Secondary Outcome Measures :
- Incidence of RSV Hospitalization RT PCR-confirmed RSV [ Time Frame: Day 1 to Day 151 ]To assess the efficacy of nirsevimab in reducing hospitalizations due to protocol-defined LRTI caused by RT-PCR-confirmed RSV, compared to placebo
- Safety and tolerability [ Time Frame: Day 1 to Day 361 ]

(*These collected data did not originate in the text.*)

import Literature.Geometry.Kaehler.ComplexTorusRefinedHumbertInvariant
import Literature.Geometry.Kaehler.ComplexTorusAbelianDivisorClassBijection
import HarnessLib

/-!
# Kani's theorem: elliptic curves of degree `d` on a principally polarised abelian surface `(A, θ)` ↔ primitive
# classes `ᾱ ∈ NS(A, θ) = NS(A)/ℤθ` with `q_{(A,θ)}(ᾱ) = d²` (Kani 1994; Auffarth 2015, Thm. 1.2 / 3.9 for `n = 2`)

Layer `Literature/Geometry/Kaehler`, namespace `Literature.Geometry.Kaehler.ComplexTorus`; lane `lit-hodgefound` (Track 2
foundations library, Layer A4 "cycle classes on abelian varieties"), row **A4-62** (seat skel-4), FILE 3 — the junction of
FILE 1 (`ComplexTorusRefinedHumbertInvariant`: Kani's `q̃_{(A,θ)}(D) = (D·θ)² − 2(D·D)`, positive definite on `NS/ℤθ`)
with row A4-61 FILE 5 (`ComplexTorusAbelianDivisorClassBijection`: Auffarth's Theorem 1.1 / 2.10, abelian divisors ↔
primitive classes `α ∈ NS(X)` with `α² = 0`, `deg α > 0`), at torus level and for surfaces (`n = 2`, abelian divisors =
elliptic curves).

## Source followed, VERBATIM

R. Auffarth, *Elliptic curves on abelian varieties*, Illinois J. Math. **59** (2015), arXiv:1507.08617
[Auffarth2015EllipticCurvesAbelianVarieties] (held `paper:arxiv-1507.08617`; `pNNNN Lk` = chunk/line):

> **Theorem 1.2** (p0003 L46–L47). Let `(A, Θ)` be a ppav. Then there is a bijective correspondence between abelian
> divisors `Z ⊆ A` with `(Z · Θ^{n−1}) = d` and primitive numerical classes `α ∈ NS(A, Θ)` that satisfy
> `q_r(α) = (−1)^r d^r` for `r = 2, …, n`, given by `Z ↦ [Z]`.
> (p0003 L36–L40) `q_r(α) := −((α^♮)^r · Θ^{n−r}) / ((r−1)(Θ^n))` … "For `n = 2`, we get precisely the quadratic form
> that Kani introduces in his paper [Kani]. We can see these as forms on the polarized Néron–Severi group
> `NS(A, Θ) := NS(A)/ℤ[Θ]`." (p0003 L19) "we will say that `g ∈ G` is a primitive element of `G` if `G/⟨g⟩` is
> torsion-free."
> **Lemma 3.7** (p0007 L70). Let `(A, Θ)` be a ppav. Then the class of an abelian divisor in `NS(A, Θ)` is primitive.
> *Proof.* Let `Z` be an abelian divisor on `A`, and assume that `Z ≡ mD + sΘ` for some divisor `D` and `m, s ∈ ℤ`.
> We can also assume that […] `(m, s) = 1`, since `Z` is primitive in `NS(A)`. […] Since `[Z]² = 0` […]
> **Lemma 3.8** (p0008 L7). Take `α ∈ NS(A)` and let `d, k ∈ ℤ` be such that `k` is positive, `deg α = d` and
> `q_r(α) = (−1)^r k^r` for `r = 2, …, n`. Then `d − k ≡ 0 (mod n!)`. […] "(the case `n = 2` is trivial)".
> **Theorem 3.9** (p0008 L27–L47) […] *Proof.* First we will prove injectivity. If `[Z] = [Y]` in `NS(A, Θ)`, then
> `Z ≡ Y + mΘ` for some `m ∈ ℤ`. By squaring […] we get that `m(2 deg Y + m(Θ^n)) = 0`, `m(−2 deg Z + m(Θ^n)) = 0`.
> But this is only possible if `m = 0`, since `deg Z` and `deg Y` are positive. For surjectivity, first let
> `[α] ∈ NS(A, Θ)` be a primitive class such that `q_r(α) = (−1)^r d^r`. By Lemma (15), we get that
> `deg α − d ≡ 0 (mod n!)`, and we define `β := α − ((deg α − d)/n!) [Θ]`. Since `α` is primitive in `NS(A, Θ)`, it
> is trivial to see that `β` is primitive in `NS(A)`. Moreover, `q_r(β) = q_r(α)` and `deg β = d`. This means that
> `(β^r · Θ^{n−r}) = 0` for all `2 ≤ r ≤ n`, and so by Theorem (8), `β`, and thus `α`, comes from an abelian divisor. □

E. Kani, *Curves of genus 2 on abelian surfaces* [KaniCurvesGenus2AbelianSurfaces], §2 (11) (chunk p0005):
"`q̃_{(A,θ)}(D) = (D.θ)² − 2(D.D)` … defines a positive-definite quadratic form `q_{(A,θ)}` on … `NS(A,θ) := NS(A)/ℤθ`
(see [K1])", [K1] = E. Kani, *Elliptic curves on abelian surfaces*, Manuscripta Math. 84 (1994)
[Kani1994EllipticCurvesAbelianSurfaces] — where the correspondence of Theorem 1.2 (`n = 2`) is proved (Auffarth, p0003:
"Kani [Kani] described all abelian surfaces that contain an elliptic curve by means of intersection theory, and in this
paper we generalize his methods to arbitrary dimension").

## The rendering (torus level, `n = 2`; dictionary as in FILE 1 and row A4-61)

`X = E/Φ(ℤ^ι)` a complex torus of dimension `2` (`e : Fin (2·1+2) ≃ ι`), `θ = η₀` a PRINCIPAL polarisation
(`IsPrincipalPolarization Φ η₀`: a Riemann form with unimodular lattice form, so `(θ²) = ∫_X θ_ℂ ∧ θ_ℂ = 2`), `NS(X)` = real
`2`-forms `D` with `IsNSForm Φ D`, classes read in `H²(X, ℂ)` via `D_ℂ = ofRealForm D`; an elliptic curve `Y ⊂ X` is the
subtorus `π(ΦW)` of a complex lattice plane `W` (`IsLatticeSubspace W`, `IsComplexSubspace Φ W`, `rk(Λ ∩ W) = 2`) with its
class `[Y] = (SubtorusFrame.ofSubspace Φ W hW hWc eY hpos).cycleForm e` (p36, row A4-61) and its degree
`deg_θ Y = (Y · θ) = ∫_X c₁(θ) ∧ [Y]`, `c₁(θ) = −θ_ℂ` (the tree's sign, row A4-16), a positive integer. Auffarth's
"`α ∈ NS(A, Θ)` primitive" (`NS(A,Θ)/⟨α⟩` torsion-free; in the free group `NS(A)/ℤΘ` this is indivisibility) is rendered
for a representative `D ∈ NS(X)` as: **`∀ k s ∈ ℤ, ∀ D′ ∈ NS(X), D = kD′ + sθ ⟹ k = ±1`**.

## Contents (theorems only; no definition, no named fact)

* §0 bilinear bookkeeping for `(D·D′) = Re ∫_X D_ℂ ∧ D′_ℂ` (FILE 1 §0), `NS(X)` is closed under `kD + sD′`.
* §1 **Lemma 3.7 for `n = 2`** (`IsPrincipalPolarization.eq_one_or_eq_neg_one_of_cycleForm_eq_zsmul_add_zsmul`): if
  `[Y] = (kD + sθ)_ℂ` with `D ∈ NS(X)`, then `k = ±1` — the class of an elliptic curve is PRIMITIVE in `NS(X)/ℤθ`. Proof as
  printed: `(k, s) = 1` because `[Y]` is primitive in `H²(X, ℤ)` (row A4-61 `cycleForm_ofSubspace_mem_primitive_wedge_degree`);
  then `[Y]² = 0` reads `k²(D·D) + 2ks(D·θ) + 2s² = 0`, so `k ∣ 2s²`, `k ∣ 2`, and `k = ±2` would force `s` even.
* §2 **Theorem 3.9 for `n = 2`, injectivity** (`IsPrincipalPolarization.eq_of_cycleForm_eq_add_zsmul`): if
  `[Y′]_NS = [Y]_NS + mθ` then `m = 0` and `Y′ = Y` (`m(2 deg + 2m) = 0` twice, degrees positive; row A4-61
  `eq_of_cycleForm_ofSubspace_eq`).
* §3 **Theorem 3.9 for `n = 2`, surjectivity** (`IsPrincipalPolarization.exists_ellipticCurve_of_refinedHumbert_eq_sq`): for
  `D ∈ NS(X)` primitive mod `θ` with `q̃_{(A,θ)}(D) = d²`, `d > 0`: `deg D ≡ d (mod 2)` (Lemma 3.8, `n = 2`), and
  `β := D + mθ`, `m = −((D·θ) + d)/2`, has `β² = 0`, `deg β = d`, is primitive in `NS(X)`, hence `β_ℂ = [Y]` for an
  elliptic curve `Y` of degree `d` (row A4-61 FILE 5 `exists_cycleForm_eq_of_primitive_of_wedge_self_eq_zero_of_degree_pos`).
* §4 **KANI'S THEOREM** (`IsPrincipalPolarization.existsUnique_ellipticCurve_of_refinedHumbert_eq_sq`: EXACTLY ONE
  elliptic curve `Y` with `[Y] ≡ D (mod ℤθ)`; `IsPrincipalPolarization.exists_ellipticCurve_degree_eq_iff`: **`X` contains
  an elliptic curve of degree `d` iff `q_{(A,θ)}` PRIMITIVELY represents `d²`**; and the forward data
  `IsPrincipalPolarization.exists_isNSForm_cycleForm_primitive_refinedHumbert_eq_sq`: `[Y] ∈ NS(X)`, primitive mod `θ`,
  `q̃([Y]) = (deg Y)²`, `deg Y ∈ ℤ_{>0}`).

## Scope (NOT formalised here)

Auffarth's general `n` (the forms `q_r`, `r ≥ 3`, Lemmas 3.5/3.8 with `n!`), Corollary 3.10 (elliptic subgroups via
abelian complements) and the non-principal Prop. 3.11 are not treated; `NS(A,Θ)` is not formed as a quotient group
(primitivity is stated on representatives, see above).

## References

* [Auffarth2015EllipticCurvesAbelianVarieties] R. Auffarth, *Elliptic curves on abelian varieties*, Illinois J. Math. 59
  (2015) 271–279 — Thm. 1.2, Def. 3.6, Lemma 3.7, Lemma 3.8, Thm. 3.9.
* [Kani1994EllipticCurvesAbelianSurfaces] E. Kani, *Elliptic curves on abelian surfaces*, Manuscripta Math. 84 (1994)
  199–223.
* [KaniCurvesGenus2AbelianSurfaces] E. Kani, *Curves of genus 2 on abelian surfaces*, preprint, §2 (11), Cor. 11, Lemma 12.
* [Lange2023AbelianVarietiesComplex] H. Lange, *Abelian Varieties over the Complex Numbers* (2023), §2.1.1, §6.2.4.
-/

noncomputable section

Safety and tolerability of Nirsevimab as assessed by the occurrence of all treatment emergent adverse events (TEAEs) and treatment emergent serious adverse events (TESAE) Safety of Nirsevimab will primarily be assessed and measured by the occurrence of all treatment-emergent AEs and SAEs.
Other safety assessments will include the occurrence of Adverse Event of Special Interest (AESIs) and New Onset Chronic Diseases (NOCDs).
- Summary of nirsevimab serum concentrations [ Time Frame: Day 1, Day 15, Day 151 & Day 361 ]To evaluate serum concentrations of nirsevimab.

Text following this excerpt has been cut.